[<prev] [next>] [<thread-prev] [thread-next>] [day] [month] [year] [list]
Message-ID: <8758f1c9-f4ea-af99-9af8-afe9fb210928@fb.com>
Date: Wed, 6 May 2020 11:24:45 -0700
From: Yonghong Song <yhs@...com>
To: Andrii Nakryiko <andrii.nakryiko@...il.com>
CC: Andrii Nakryiko <andriin@...com>, bpf <bpf@...r.kernel.org>,
Martin KaFai Lau <kafai@...com>,
Networking <netdev@...r.kernel.org>,
Alexei Starovoitov <ast@...com>,
Daniel Borkmann <daniel@...earbox.net>,
Kernel Team <kernel-team@...com>
Subject: Re: [PATCH bpf-next v2 11/20] bpf: add task and task/file iterator
targets
On 5/6/20 12:30 AM, Andrii Nakryiko wrote:
> On Sun, May 3, 2020 at 11:28 PM Yonghong Song <yhs@...com> wrote:
>>
>> Only the tasks belonging to "current" pid namespace
>> are enumerated.
>>
>> For task/file target, the bpf program will have access to
>> struct task_struct *task
>> u32 fd
>> struct file *file
>> where fd/file is an open file for the task.
>>
>> Signed-off-by: Yonghong Song <yhs@...com>
>> ---
>
> I might be missing some subtleties with task refcounting for task_file
> iterator, asked few questions below...
>
>> kernel/bpf/Makefile | 2 +-
>> kernel/bpf/task_iter.c | 336 +++++++++++++++++++++++++++++++++++++++++
>> 2 files changed, 337 insertions(+), 1 deletion(-)

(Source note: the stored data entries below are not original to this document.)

import Summits.BirchSwinnertonDyer.BirchSwinnertonDyer.Theorems.ClassRecordThreeEulerHalvesAtThreeEichlerShimuraTorsionCountK
import Summits.BirchSwinnertonDyer.BirchSwinnertonDyer.Theorems.ClassRecordThreeEulerHalvesAtThreeCartanTransportHull
import Literature.NumberTheory.Automorphic.QuaternionOrderUnitsCocompact
import Literature.Topology.FourManifolds.SurfaceGroupGenusOne
import HarnessLib

/-!
# The torsion-refined Shapiro count, part L: torsion-null lifting at division algebras ⇐ the surface-group quotient of a
# cocompact Fuchsian group (TRANSFER: Poincaré ∕ Armstrong presentation ↦ the residual of (SIGᶜ-lift)(ii))

Helper file (route `ClassRecordThree` ∕ twin `KolyvaginRoadThree`, crux `EulerHalvesAtThree`, node `CartanOnePlaceDegreeLawAtThree`,
print residue (SIGᶜ-lift)(ii); seat bsd-idea-10 g25, lens `transfer`, `--supports stmt-BirchSwinnertonDyer-19109 --as helper`).

Part K (`EichlerShimuraLevelK.parabolicCochain_modLift_of_torsLift`) reduced the named fact
`Literature.NumberTheory.Automorphic.parabolicCochain_modLift` to ONE bespoke clause, displayed there as the hypothesis `htors`:
at a DIVISION quaternion algebra every additive `ψ : ι(O¹) → ℤ/n` killing the elements of finite order is the reduction of an additive
`u : ι(O¹) → ℤ`.  This file splits that clause into

* §1 PURE ALGEBRA (proved): `exists_int_lift_of_surjective_to_surfaceGroup` — if a group `Γ` surjects onto the presented surface group
  `S_g = ⟨a₁,b₁,…,a_g,b_g ∣ ∏[aᵢ,bᵢ]⟩` (`Literature.Topology.FourManifolds.SurfaceGroup g`) with kernel inside the normal closure of the
  torsion of `Γ`, then every additive torsion-null `ψ : Γ → ℤ/n` lifts to an additive `u : Γ → ℤ` (factor `ψ` through `S_g`, lift on the
  `2g` free abelian generators with `SurfaceGroup.toCommGroup`, compare reductions by `PresentedGroup.ext`);
* §2 THE TEXTBOOK INPUT (displayed inline as a hypothesis, NOT asserted): the SURFACE-GROUP QUOTIENT of a cocompact Fuchsian group —
  for a discrete `Γ ≤ SL₂(ℝ)` with a compact set meeting every orbit on `ℍ`, `Γ/⟨⟨torsion⟩⟩ ≅ S_g` (`g` = genus of `Γ∖ℍ`): Poincaré's
  presentation `⟨Aᵢ, Bᵢ, Xⱼ ∣ Xⱼ^{mⱼ}, X₁⋯X_r ∏[Aᵢ,Bᵢ]⟩` of a group of signature `(g; m₁,…,m_r)` together with "every element of finite
  order is conjugate into some ⟨Xⱼ⟩" (Katok §4.3, Thm. 3.5.2; Iwaniec Prop. 2.6 with `h = 0`), or Armstrong's theorem
  `π₁(ℍ/Γ̄) ≅ Γ̄/⟨⟨elements with fixed points⟩⟩` plus the classification of closed orientable surfaces (`−1` is torsion, so `Γ` and `Γ̄ = Γ/{±1}`
  have the same quotient).  Two shapes: `h𝔉` for an arbitrary discrete cocompact `Γ ≤ SL₂(ℝ)` (general form) and its restriction to the
  family `Γ = ι(O¹)` of orders in division algebras (family form); `surfaceQuotient_normOneUnits_of_fuchsian` derives the family form from the
  general one with the tree's `CartanTransport.Hull.isDiscreteSubgroup_normOneUnits` (discreteness, Vignéras IV.1.1) and
  `exists_isCompact_forall_exists_mem_normOneUnits_smul_mem` (cocompactness at division algebras, Shimura §9.2);
* §3 ASSEMBLY (proved): family form ⇒ the `htors` clause of part K verbatim (`torsLift_of_surfaceQuotient`) ⇒ `parabolicCochain_modLift`
  (`parabolicCochain_modLift_of_surfaceQuotient`, `parabolicCochain_modLift_of_fuchsianSurfaceQuotient`).

So after this file the only unproved input behind (SIGᶜ-lift)(ii) is a statement about Fuchsian groups found verbatim in the textbooks,
with no quaternion algebra, no cochain and no congruence in it.  No summit statement is proved; nothing about any curve; BSD is proved for
no curve.

## References
* S. Katok, *Fuchsian Groups*, Chicago Lectures in Mathematics (1992), §4.3 pp. 90–98 (signature `(g; m₁,…,m_r)` of a cocompact group and
  its presentation, following Thm. 4.3.2), Thm. 3.5.2 p. 70 (conjugacy classes of maximal finite cyclic subgroups ↔ elliptic cycles) [Katok1992].
* H. Iwaniec, *Spectral Methods of Automorphic Forms*, 2nd ed., GSM 53 (2002), Prop. 2.6 (generators `Aⱼ, Bⱼ, Eⱼ, Pⱼ` and relations
  `[A₁,B₁]⋯[A_g,B_g]E₁⋯E_ℓP₁⋯P_h = 1`, `Eⱼ^{mⱼ} = 1`; signature `(g; m₁,…,m_ℓ; h)`) [Iwaniec2002].
* M. A. Armstrong, The fundamental group of the orbit space of a discontinuous group, *Proc. Cambridge Philos. Soc.* 64 (1968) 299–301,
  doi:10.1017/s0305004100042845 [Armstrong1968].
* G. Shimura, *Introduction to the arithmetic theory of automorphic functions* (1971), §9.2 p. 246 (`Γ∖ℍ` compact for a division algebra)
  [ShimuraIATAF1971]; M.-F. Vignéras, LNM 800, Ch. IV §1 Thm. 1.1 [VignerasLNM800].
* A. Hatcher, *Algebraic Topology* (2002), §1.2 p. 51 (`π₁(M_g) = ⟨a₁,b₁,…,a_g,b_g ∣ ∏[aᵢ,bᵢ]⟩`, abelianisation `ℤ^{2g}`) [HatcherAT2002].
-/

set_option linter.dupNamespace false

noncomputable section

open scoped MatrixGroups

namespace Summit.BirchSwinnertonDyer.BirchSwinnertonDyer.Theorems.EichlerShimuraLevelL

open Literature.NumberTheory.Automorphic Literature.Topology.FourManifolds

/-! ## §1 Pure algebra: torsion-null cochains lift through a surface-group quotient -/

/-- **LIFTING THROUGH A SURFACE-GROUP QUOTIENT.** Let `φ : Γ ↠ S_g` be a surjection onto the presented surface group whose kernel lies in
the normal closure of the torsion of `Γ`.  Then every additive `ψ : Γ → ℤ/n` vanishing on the elements of finite order is the reduction
mod `n` of an additive `u : Γ → ℤ`: `ψ` factors through `S_g`, and on `S_g` every character to `ℤ/n` lifts to `ℤ` because a homomorphism
out of `S_g` into an abelian group is an arbitrary assignment on the `2g` generators (`SurfaceGroup.toCommGroup`; `H₁(S_g) = ℤ^{2g}` is
free). [cite: HatcherAT2002, §1.2 p. 51] -/
theorem exists_int_lift_of_surjective_to_surfaceGroup {Γ : Type*} [Group Γ] {g : ℕ}
    (φ : Γ →* SurfaceGroup g) (hφ : Function.Surjective φ)
    (hker : φ.ker ≤ Subgroup.normalClosure {γ : Γ | IsOfFinOrder γ})
    {n : ℕ} (ψ : Γ → ZMod n) (hadd : ∀ γ δ : Γ, ψ (γ * δ) = ψ γ + ψ δ)
    (hfin : ∀ γ : Γ, IsOfFinOrder γ → ψ γ = 0) :
    ∃ u : Γ → ℤ, (∀ γ δ : Γ, u (γ * δ) = u γ + u δ) ∧ ∀ γ : Γ, (u γ : ZMod n) = ψ γ := by
  classical
  -- `ψ` as a homomorphism to `Multiplicative (ℤ/n)`
  let ψh : Γ →* Multiplicative (ZMod n) :=
    MonoidHom.mk' (fun γ => Multiplicative.ofAdd (ψ γ)) fun a b => by
      change Multiplicative.ofAdd (ψ (a * b)) = Multiplicative.ofAdd (ψ a) * Multiplicative.ofAdd (ψ b)
      rw [hadd, ofAdd_add]
  have hψh : ∀ γ, ψh γ = Multiplicative.ofAdd (ψ γ) := fun γ => rfl
  -- `ker φ ≤ ⟨⟨torsion⟩⟩ ≤ ker ψ`
  have hkerψ : φ.ker ≤ ψh.ker := by
    refine hker.trans (Subgroup.normalClosure_le_normal ?_)
    intro γ hγ
    rw [SetLike.mem_coe, MonoidHom.mem_ker, hψh, hfin γ hγ, ofAdd_zero]
  -- factor `ψ` through the surface group
  let ψ' : SurfaceGroup g →* Multiplicative (ZMod n) :=
    φ.liftOfRightInverse (Function.surjInv hφ) (Function.rightInverse_surjInv hφ) ⟨ψh, hkerψ⟩
  have hψ' : ∀ γ, ψ' (φ γ) = ψh γ := fun γ =>
    φ.liftOfRightInverse_comp_apply (Function.surjInv hφ) (Function.rightInverse_surjInv hφ) ⟨ψh, hkerψ⟩ γ
  -- an integral lift on the generators extends to `S_g` (abelian target)
  let f : surfaceGen g → Multiplicative ℤ := fun x =>
    Multiplicative.ofAdd (ZMod.cast (Multiplicative.toAdd (ψ' (PresentedGroup.of x))) : ℤ)
  let ulift : SurfaceGroup g →* Multiplicative ℤ := SurfaceGroup.toCommGroup f
  have hulift : ∀ x, ulift (PresentedGroup.of x) = f x := fun x => SurfaceGroup.toCommGroup_of f x
  -- reduction mod `n`
  let red : Multiplicative ℤ →* Multiplicative (ZMod n) :=
    MonoidHom.mk' (fun z => Multiplicative.ofAdd ((Multiplicative.toAdd z : ℤ) : ZMod n)) fun a b => by
      change Multiplicative.ofAdd ((Multiplicative.toAdd (a * b) : ℤ) : ZMod n) =
        Multiplicative.ofAdd ((Multiplicative.toAdd a : ℤ) : ZMod n) * Multiplicative.ofAdd ((Multiplicative.toAdd b : ℤ) : ZMod n)
      rw [toAdd_mul, Int.cast_add, ofAdd_add]
  have hred : ∀ z, red z = Multiplicative.ofAdd ((Multiplicative.toAdd z : ℤ) : ZMod n) := fun z => rfl
  -- the reduction of the lift IS `ψ'` (they agree on the generators)
  have hcomp : red.comp ulift = ψ' := by
    refine PresentedGroup.ext fun x => ?_
    rw [MonoidHom.comp_apply, hulift, hred]
    change Multiplicative.ofAdd
        (((ZMod.cast (Multiplicative.toAdd (ψ' (PresentedGroup.of x))) : ℤ) : ZMod n)) = ψ' (PresentedGroup.of x)
    rw [ZMod.intCast_zmod_cast, ofAdd_toAdd]
  refine ⟨fun γ => Multiplicative.toAdd (ulift (φ γ)), fun γ δ => ?_, fun γ => ?_⟩
  · change Multiplicative.toAdd (ulift (φ (γ * δ))) = Multiplicative.toAdd (ulift (φ γ)) + Multiplicative.toAdd (ulift (φ δ))
    rw [map_mul, map_mul, toAdd_mul]
  have h1 : red (ulift (φ γ)) = ψh γ := by rw [← MonoidHom.comp_apply, hcomp, hψ']
  rw [hred, hψh] at h1
  exact Multiplicative.ofAdd.injective h1

/-- The same with the kernel EQUAL to the normal closure of the torsion (the form in which the surface-group quotient is stated).
[cite: HatcherAT2002, §1.2 p. 51] -/
theorem exists_int_lift_of_surjective_to_surfaceGroup' {Γ : Type*} [Group Γ] {g : ℕ}
    (φ : Γ →* SurfaceGroup g) (hφ : Function.Surjective φ)
    (hker : φ.ker = Subgroup.normalClosure {γ : Γ | IsOfFinOrder γ})
    {n : ℕ} (ψ : Γ → ZMod n) (hadd : ∀ γ δ : Γ, ψ (γ * δ) = ψ γ + ψ δ)
    (hfin : ∀ γ : Γ, IsOfFinOrder γ → ψ γ = 0) :
    ∃ u : Γ → ℤ, (∀ γ δ : Γ, u (γ * δ) = u γ + u δ) ∧ ∀ γ : Γ, (u γ : ZMod n) = ψ γ :=
  exists_int_lift_of_surjective_to_surfaceGroup φ hφ hker.le ψ hadd hfin

/-! ## §2 The textbook input: the surface-group quotient of a cocompact Fuchsian group

General form (`h𝔉` below): for every subgroup `Γ ≤ GL₂(ℝ)` of determinant-one matrices which is discrete (`IsDiscreteSubgroup`, Iwaniec's
norm-ball form) and cocompact on `ℍ` (a compact set meets every orbit) there are `g : ℕ` and a SURJECTION `φ : Γ ↠ S_g` onto the surface
group of genus `g` whose kernel is exactly the normal closure of the elements of finite order.  Family form: the same for the groups
`Γ = ι(O¹)` of orders `O` in quaternion DIVISION algebras over `ℚ` (discrete by Vignéras IV.1.1, cocompact by Shimura §9.2).  Both are
displayed inline as hypotheses; nothing is asserted. -/

/-- **FAMILY FORM ⇐ GENERAL FORM**: `ι(O¹)` consists of determinant-one matrices (definition of `normOneUnits`), is discrete
(`CartanTransport.Hull.isDiscreteSubgroup_normOneUnits`) and, `B` being a division algebra, cocompact
(`exists_isCompact_forall_exists_mem_normOneUnits_smul_mem`). [cite: ShimuraIATAF1971, §9.2 p. 246] [cite: VignerasLNM800, Ch. IV §1 Thm. 1.1] -/
theorem surfaceQuotient_normOneUnits_of_fuchsian
    (h𝔉 : ∀ (Γ : Subgroup (GL (Fin 2) ℝ)), (∀ γ ∈ Γ, Matrix.GeneralLinearGroup.det γ = 1) → IsDiscreteSubgroup Γ →
      (∃ K : Set UpperHalfPlane, IsCompact K ∧ ∀ z : UpperHalfPlane, ∃ γ ∈ Γ, γ • z ∈ K) →
      ∃ (g : ℕ) (φ : Γ →* SurfaceGroup g), Function.Surjective φ ∧ φ.ker = Subgroup.normalClosure {γ : Γ | IsOfFinOrder γ})
    (B : Type) [Ring B] [Algebra ℚ B] [IsQuaternionAlgebra ℚ B] (O : Submodule ℤ B) (hO : Brandt.IsOrder B O)
    (ι : B →ₐ[ℚ] Matrix (Fin 2) (Fin 2) ℝ) (hdiv : ∀ x : B, x ≠ 0 → IsUnit x) :
    ∃ (g : ℕ) (φ : normOneUnits ι hO →* SurfaceGroup g),
      Function.Surjective φ ∧ φ.ker = Subgroup.normalClosure {γ : normOneUnits ι hO | IsOfFinOrder γ} :=
  h𝔉 (normOneUnits ι hO) (fun _ hγ => hγ.2.2) (CartanTransport.Hull.isDiscreteSubgroup_normOneUnits ι hO)
    (exists_isCompact_forall_exists_mem_normOneUnits_smul_mem B O hO ι hdiv)

/-! ## §3 Assembly: the `htors` clause of part K, and (SIGᶜ-lift)(ii) -/

/-- **TORSION-NULL LIFTING AT DIVISION ALGEBRAS ⇐ THE SURFACE-GROUP QUOTIENT (family form)** — the hypothesis `htors` of
`EichlerShimuraLevelK.parabolicCochain_modLift_of_torsLift`, verbatim, from §1. [cite: HatcherAT2002, §1.2 p. 51]
[cite: ShimuraIATAF1971, §9.2 p. 246] -/
theorem torsLift_of_surfaceQuotient
    (hsurf : ∀ (B : Type) [Ring B] [Algebra ℚ B] [IsQuaternionAlgebra ℚ B] (O : Submodule ℤ B) (hO : Brandt.IsOrder B O)
      (ι : B →ₐ[ℚ] Matrix (Fin 2) (Fin 2) ℝ), Function.Injective ι → (∀ x : B, x ≠ 0 → IsUnit x) →
      ∃ (g : ℕ) (φ : normOneUnits ι hO →* SurfaceGroup g),
        Function.Surjective φ ∧ φ.ker = Subgroup.normalClosure {γ : normOneUnits ι hO | IsOfFinOrder γ})
    (B : Type) [Ring B] [Algebra ℚ B] [IsQuaternionAlgebra ℚ B] (O : Submodule ℤ B) (hO : Brandt.IsOrder B O)
    (ι : B →ₐ[ℚ] Matrix (Fin 2) (Fin 2) ℝ) (hι : Function.Injective ι) (hdiv : ∀ x : B, x ≠ 0 → IsUnit x)
    (n : ℕ) (_hn : n ≠ 0) (ψ : normOneUnits ι hO → ZMod n)
    (hadd : ∀ γ δ : normOneUnits ι hO, ψ (γ * δ) = ψ γ + ψ δ)
    (hfin : ∀ γ : normOneUnits ι hO, IsOfFinOrder γ → ψ γ = 0) :
    ∃ u : normOneUnits ι hO → ℤ,
      (∀ γ δ : normOneUnits ι hO, u (γ * δ) = u γ + u δ) ∧ ∀ γ : normOneUnits ι hO, (u γ : ZMod n) = ψ γ := by
  obtain ⟨g, φ, hφ, hker⟩ := hsurf B O hO ι hι hdiv
  exact exists_int_lift_of_surjective_to_surfaceGroup' φ hφ hker ψ hadd hfin

/-- **(SIGᶜ-lift)(ii) ⇐ THE SURFACE-GROUP QUOTIENT (family form)**: `torsLift_of_surfaceQuotient` fed into part K's
`parabolicCochain_modLift_of_torsLift`. [cite: ShimuraIATAF1971, §8.2 (8.2.6), §9.2 p. 246] [cite: HatcherAT2002, §1.2 p. 51] -/
theorem parabolicCochain_modLift_of_surfaceQuotient
    (hsurf : ∀ (B : Type) [Ring B] [Algebra ℚ B] [IsQuaternionAlgebra ℚ B] (O : Submodule ℤ B) (hO : Brandt.IsOrder B O)
      (ι : B →ₐ[ℚ] Matrix (Fin 2) (Fin 2) ℝ), Function.Injective ι → (∀ x : B, x ≠ 0 → IsUnit x) →
      ∃ (g : ℕ) (φ : normOneUnits ι hO →* SurfaceGroup g),
        Function.Surjective φ ∧ φ.ker = Subgroup.normalClosure {γ : normOneUnits ι hO | IsOfFinOrder γ}) :
    parabolicCochain_modLift :=
  EichlerShimuraLevelK.parabolicCochain_modLift_of_torsLift fun B _ _ _ O hO ι hι hdiv n hn ψ hadd hfin =>
    torsLift_of_surfaceQuotient hsurf B O hO ι hι hdiv n hn ψ hadd hfin

/-- **(SIGᶜ-lift)(ii) ⇐ THE SURFACE-GROUP QUOTIENT OF A COCOMPACT FUCHSIAN GROUP (general form)** — Poincaré's presentation of a
group of signature `(g; m₁,…,m_r)` ∕ Armstrong's theorem, displayed as the hypothesis `h𝔉`. [cite: Katok1992, §4.3 pp. 90–98 and Thm. 3.5.2]
[cite: Iwaniec2002, Prop. 2.6] [cite: Armstrong1968, Theorem] [cite: ShimuraIATAF1971, §9.2 p. 246] -/
theorem parabolicCochain_modLift_of_fuchsianSurfaceQuotient
    (h𝔉 : ∀ (Γ : Subgroup (GL (Fin 2) ℝ)), (∀ γ ∈ Γ, Matrix.GeneralLinearGroup.det γ = 1) → IsDiscreteSubgroup Γ →
      (∃ K : Set UpperHalfPlane, IsCompact K ∧ ∀ z : UpperHalfPlane, ∃ γ ∈ Γ, γ • z ∈ K) →
      ∃ (g : ℕ) (φ : Γ →* SurfaceGroup g), Function.Surjective φ ∧ φ.ker = Subgroup.normalClosure {γ : Γ | IsOfFinOrder γ}) :
    parabolicCochain_modLift :=
  parabolicCochain_modLift_of_surfaceQuotient fun B _ _ _ O hO ι _ hdiv =>
    surfaceQuotient_normOneUnits_of_fuchsian h𝔉 B O hO ι hdiv

end Summit.BirchSwinnertonDyer.BirchSwinnertonDyer.Theorems.EichlerShimuraLevelL

end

>> create mode 100644 kernel/bpf/task_iter.c
>>
>> diff --git a/kernel/bpf/Makefile b/kernel/bpf/Makefile
>> index b2b5eefc5254..37b2d8620153 100644
>> --- a/kernel/bpf/Makefile
>> +++ b/kernel/bpf/Makefile
>> @@ -2,7 +2,7 @@
>> obj-y := core.o
>> CFLAGS_core.o += $(call cc-disable-warning, override-init)
>>
>> -obj-$(CONFIG_BPF_SYSCALL) += syscall.o verifier.o inode.o helpers.o tnum.o bpf_iter.o map_iter.o
>> +obj-$(CONFIG_BPF_SYSCALL) += syscall.o verifier.o inode.o helpers.o tnum.o bpf_iter.o map_iter.o task_iter.o
>> obj-$(CONFIG_BPF_SYSCALL) += hashtab.o arraymap.o percpu_freelist.o bpf_lru_list.o lpm_trie.o map_in_map.o
>> obj-$(CONFIG_BPF_SYSCALL) += local_storage.o queue_stack_maps.o
>> obj-$(CONFIG_BPF_SYSCALL) += disasm.o
>> diff --git a/kernel/bpf/task_iter.c b/kernel/bpf/task_iter.c
>> new file mode 100644
>> index 000000000000..1ca258f6e9f4
>> --- /dev/null
>> +++ b/kernel/bpf/task_iter.c
>> @@ -0,0 +1,336 @@
>> +// SPDX-License-Identifier: GPL-2.0-only
>> +/* Copyright (c) 2020 Facebook */
>> +
>> +#include <linux/init.h>
>> +#include <linux/namei.h>
>> +#include <linux/pid_namespace.h>
>> +#include <linux/fs.h>
>> +#include <linux/fdtable.h>
>> +#include <linux/filter.h>
>> +
>> +struct bpf_iter_seq_task_common {
>> + struct pid_namespace *ns;
>> +};
>> +
>> +struct bpf_iter_seq_task_info {
>> + struct bpf_iter_seq_task_common common;
>
> you have comment below in init_seq_pidns() that common is supposed to
> be the very first field, but I think it's more important and
> appropriate here, so that whoever adds anything here knows that order
> of field is important.
I can move the comments here.
>
>> + struct task_struct *task;
>> + u32 id;
>> +};
>> +
>
> [...]
>
>> +static int __task_seq_show(struct seq_file *seq, void *v, bool in_stop)
>> +{
>> + struct bpf_iter_meta meta;
>> + struct bpf_iter__task ctx;
>> + struct bpf_prog *prog;
>> + int ret = 0;
>> +
>> + meta.seq = seq;
>> + prog = bpf_iter_get_info(&meta, in_stop);
>> + if (prog) {
>
>
> nit: `if (!prog) return 0;` here would reduce nesting level below
>
>> + meta.seq = seq;
>> + ctx.meta = &meta;
>> + ctx.task = v;
>> + ret = bpf_iter_run_prog(prog, &ctx);
>> + }
>> +
>> + return 0;
>
> return **ret**; ?
It should return "ret". In task_file show() code is similar but correct.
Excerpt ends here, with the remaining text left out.